● Problem to solve: The answer must consist of every line from the data that holds "obtain".

Start of Extracted information

import Mathlib
import Summits.Parity.BatemanHorn.Theorems.IsogenyRedeiSplitBlockJacobiShell
import HarnessLib

/-!
# Counting the hyperbolic shell (helper toward `stub_poissonReduction`, line
`cofactor-root-discrepancy`, crux `SplitBlockJacobi`, stmt-Parity-11583)

For pairs `(Q, Q′)` with `1 ≤ Q ≤ x` and `X(1−δ′) < QQ′ ≤ X`: `#pairs ≤ δ′X(1 + log x) + x`
(`card_shell_le`, harmonic sum) and `Σ 1/(QQ′) ≤ 2δ′(1 + log x) + 2x/X` (`sum_shell_inv_le`).
-/

noncomputable section

open Finset

namespace Summit.Parity.BatemanHorn.Cruxes.SplitBlockJacobi.CofactorRootDiscrepancy.Poisson

/-! ### The number of shell pairs and `Σ 1/(QQ′)` over the shell -/

/-- `Σ_{1 ≤ Q ≤ x} 1/Q ≤ 1 + log x` (`x ≥ 1`). -/
theorem sum_Icc_inv_le_log (x : ℕ) :
    ∑ Q ∈ Finset.Icc 1 x, (1 : ℝ) / Q ≤ 1 + Real.log x := by
  have h := harmonic_le_one_add_log x
  rw [harmonic_eq_sum_Icc, Rat.cast_sum] at h
  refine le_trans (le_of_eq ?_) h
  refine Finset.sum_congr rfl fun Q _ => ?_
  push_cast
  rw [one_div]

/-- **Few pairs in the shell**: for `Q ≤ x`-anchored pairs with `X(1−δ′) < QQ′ ≤ X`,
`#P ≤ δ′ X (1 + log x) + x`. -/
theorem card_shell_le (x : ℕ) {X δ' : ℝ} (hX : 0 < X) (hδ0 : 0 ≤ δ') (hδ1 : δ' ≤ 1)
    (P : Finset (ℕ × ℕ))
    (hP : ∀ q ∈ P, 1 ≤ q.1 ∧ q.1 ≤ x ∧ X * (1 - δ') < ((q.1 * q.2 : ℕ) : ℝ) ∧ ((q.1 * q.2 : ℕ) : ℝ) ≤ X) :
    (P.card : ℝ) ≤ δ' * X * (1 + Real.log x) + x := by
  -- embed into a product and count fibrewise
  set S := (Finset.Icc 1 x ×ˢ Finset.Icc 1 ⌊X⌋₊).filter
    (fun q : ℕ × ℕ => X * (1 - δ') < ((q.1 * q.2 : ℕ) : ℝ) ∧ ((q.1 * q.2 : ℕ) : ℝ) ≤ X) with hS
  have hsub : P ⊆ S := by
    intro q hq
    obtain ⟨h1, h2, hlo, hhi⟩ := hP q hq
    rw [hS, Finset.mem_filter, Finset.mem_product, Finset.mem_Icc, Finset.mem_Icc]
    refine ⟨⟨⟨h1, h2⟩, ⟨?_, ?_⟩⟩, hlo, hhi⟩
    · by_contra h0
      push Not at h0
      have : q.2 = 0 := by omega
      rw [this, mul_zero, Nat.cast_zero] at hlo
      nlinarith
    · refine Nat.le_floor ?_
      calc (q.2 : ℝ) ≤ ((q.1 * q.2 : ℕ) : ℝ) := by
            have : q.2 ≤ q.1 * q.2 := Nat.le_mul_of_pos_left _ h1
            exact_mod_cast this
        _ ≤ X := hhi
  have hcardS : (S.card : ℝ) = ∑ Q ∈ Finset.Icc 1 x, ((((Finset.Icc 1 ⌊X⌋₊).filter (fun Q' : ℕ =>
      X * (1 - δ') < ((Q * Q' : ℕ) : ℝ) ∧ ((Q * Q' : ℕ) : ℝ) ≤ X)).card : ℕ) : ℝ) := by
    rw [hS, card_filter_product_eq_sum (Finset.Icc 1 x) (Finset.Icc 1 ⌊X⌋₊)
      (fun Q Q' => X * (1 - δ') < ((Q * Q' : ℕ) : ℝ) ∧ ((Q * Q' : ℕ) : ℝ) ≤ X), Nat.cast_sum]
  have hfib : ∀ Q ∈ Finset.Icc 1 x, ((((Finset.Icc 1 ⌊X⌋₊).filter (fun Q' : ℕ =>
      X * (1 - δ') < ((Q * Q' : ℕ) : ℝ) ∧ ((Q * Q' : ℕ) : ℝ) ≤ X)).card : ℕ) : ℝ) ≤
      δ' * X / Q + 1 := by
    intro Q hQ
    have hQ1 : (1 : ℝ) ≤ Q := by exact_mod_cast (Finset.mem_Icc.mp hQ).1
    have hQ0 : (0 : ℝ) < Q := by linarith
    have hsub' : (Finset.Icc 1 ⌊X⌋₊).filter (fun Q' : ℕ =>
        X * (1 - δ') < ((Q * Q' : ℕ) : ℝ) ∧ ((Q * Q' : ℕ) : ℝ) ≤ X) ⊆
        Finset.Ioc ⌊X * (1 - δ') / Q⌋₊ ⌊X / Q⌋₊ := by
      intro Q' hQ'
      rw [Finset.mem_filter] at hQ'
      obtain ⟨-, hlo, hhi⟩ := hQ'
      push_cast at hlo hhi
      rw [Finset.mem_Ioc]
      constructor
      · refine (Nat.floor_lt (by positivity)).mpr ?_
        rw [div_lt_iff₀ hQ0]; linarith
      · refine Nat.le_floor ?_
        rw [le_div_iff₀ hQ0]; linarith
    have hc := Finset.card_le_card hsub'
    rw [Nat.card_Ioc] at hc
    have hcR : ((((Finset.Icc 1 ⌊X⌋₊).filter (fun Q' : ℕ =>
        X * (1 - δ') < ((Q * Q' : ℕ) : ℝ) ∧ ((Q * Q' : ℕ) : ℝ) ≤ X)).card : ℕ) : ℝ) ≤
        ((⌊X / Q⌋₊ - ⌊X * (1 - δ') / Q⌋₊ : ℕ) : ℝ) := by exact_mod_cast hc
    refine hcR.trans ?_
    have hfl1 : (⌊X / Q⌋₊ : ℝ) ≤ X / Q := Nat.floor_le (by positivity)
    have hfl2 : X * (1 - δ') / Q - 1 < (⌊X * (1 - δ') / Q⌋₊ : ℝ) := by
      have := Nat.lt_floor_add_one (X * (1 - δ') / Q)
      linarith
    rcases le_or_gt ⌊X * (1 - δ') / Q⌋₊ ⌊X / Q⌋₊ with hle | hgt
    · rw [Nat.cast_sub hle]
      have : X / Q - (X * (1 - δ') / Q - 1) = δ' * X / Q + 1 := by field_simp; ring
      linarith
    · rw [Nat.sub_eq_zero_of_le hgt.le, Nat.cast_zero]
      positivity
  calc (P.card : ℝ) ≤ S.card := by exact_mod_cast Finset.card_le_card hsub
    _ = _ := hcardS
    _ ≤ ∑ Q ∈ Finset.Icc 1 x, (δ' * X / Q + 1) := Finset.sum_le_sum hfib
    _ = δ' * X * ∑ Q ∈ Finset.Icc 1 x, (1 : ℝ) / Q + x := by
        rw [Finset.sum_add_distrib, Finset.mul_sum]
        simp only [Finset.sum_const, Nat.card_Icc, add_tsub_cancel_right, nsmul_eq_mul, mul_one]
        congr 1
        refine Finset.sum_congr rfl fun Q _ => ?_
        ring
    _ ≤ δ' * X * (1 + Real.log x) + x := by
        refine add_le_add (mul_le_mul_of_nonneg_left (sum_Icc_inv_le_log x) (by positivity)) le_rfl

/-- **`Σ_{shell} 1/(QQ′) ≤ 2δ′(1 + log x) + 2x/X`** for pairs with `1 ≤ Q ≤ x`,
`X(1−δ′) < QQ′ ≤ X`, `0 ≤ δ′ ≤ 1/2`. -/
theorem sum_shell_inv_le (x : ℕ) (hx : 1 ≤ x) {X δ' : ℝ} (hX : 0 < X) (hδ0 : 0 ≤ δ')
    (hδ2 : δ' ≤ 1 / 2) (P : Finset (ℕ × ℕ))
    (hP : ∀ q ∈ P, 1 ≤ q.1 ∧ q.1 ≤ x ∧ X * (1 - δ') < ((q.1 * q.2 : ℕ) : ℝ) ∧ ((q.1 * q.2 : ℕ) : ℝ) ≤ X) :
    ∑ q ∈ P, (1 : ℝ) / ((q.1 * q.2 : ℕ) : ℝ) ≤ 2 * δ' * (1 + Real.log x) + 2 * x / X := by
  have hterm : ∀ q ∈ P, (1 : ℝ) / ((q.1 * q.2 : ℕ) : ℝ) ≤ 2 / X := by
    intro q hq
    obtain ⟨-, -, hlo, -⟩ := hP q hq
    have hpos : 0 < X * (1 - δ') := by nlinarith
    rw [div_le_div_iff₀ (hpos.trans hlo) hX]
    nlinarith
  refine (Finset.sum_le_sum hterm).trans ?_
  rw [Finset.sum_const, nsmul_eq_mul]
  have hcard := card_shell_le x hX hδ0 (by linarith) P hP
  have hlog : 0 ≤ 1 + Real.log x := by
    have : 0 ≤ Real.log x := Real.log_nonneg (by exact_mod_cast hx)
    linarith
  calc (P.card : ℝ) * (2 / X) ≤ (δ' * X * (1 + Real.log x) + x) * (2 / X) :=
        mul_le_mul_of_nonneg_right hcard (by positivity)
    _ = 2 * δ' * (1 + Real.log x) + 2 * x / X := by field_simp

end Summit.Parity.BatemanHorn.Cruxes.SplitBlockJacobi.CofactorRootDiscrepancy.Poisson

namespace Summit.Parity.BatemanHorn.Cruxes.SplitBlockJacobi.CofactorRootDiscrepancy

/-- **Registered stub form** of `Poisson.sum_shell_inv_le`: the identical statement, declared in the crux
namespace under the name registered on stmt-Parity-11583 (`ledger workitem stub-add`). -/
theorem sum_shell_inv_le :
    ∀ (x : ℕ) (hx : 1 ≤ x) {X δ' : ℝ} (hX : 0 < X) (hδ0 : 0 ≤ δ') (hδ2 : δ' ≤ 1 / 2) (P : Finset (ℕ × ℕ)) (hP : ∀ q ∈ P, 1 ≤ q.1 ∧ q.1 ≤ x ∧ X * (1 - δ') < ((q.1 * q.2 : ℕ) : ℝ) ∧ ((q.1 * q.2 : ℕ) : ℝ) ≤ X), ∑ q ∈ P, (1 : ℝ) / ((q.1 * q.2 : ℕ) : ℝ) ≤ 2 * δ' * (1 + Real.log x) + 2 * x / X :=
  @Poisson.sum_shell_inv_le

end Summit.Parity.BatemanHorn.Cruxes.SplitBlockJacobi.CofactorRootDiscrepancy

end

End of Extracted information

● Reply:
    obtain ⟨h1, h2, hlo, hhi⟩ := hP q hq
      obtain ⟨-, hlo, hhi⟩ := hQ'
    obtain ⟨-, -, hlo, -⟩ := hP q hq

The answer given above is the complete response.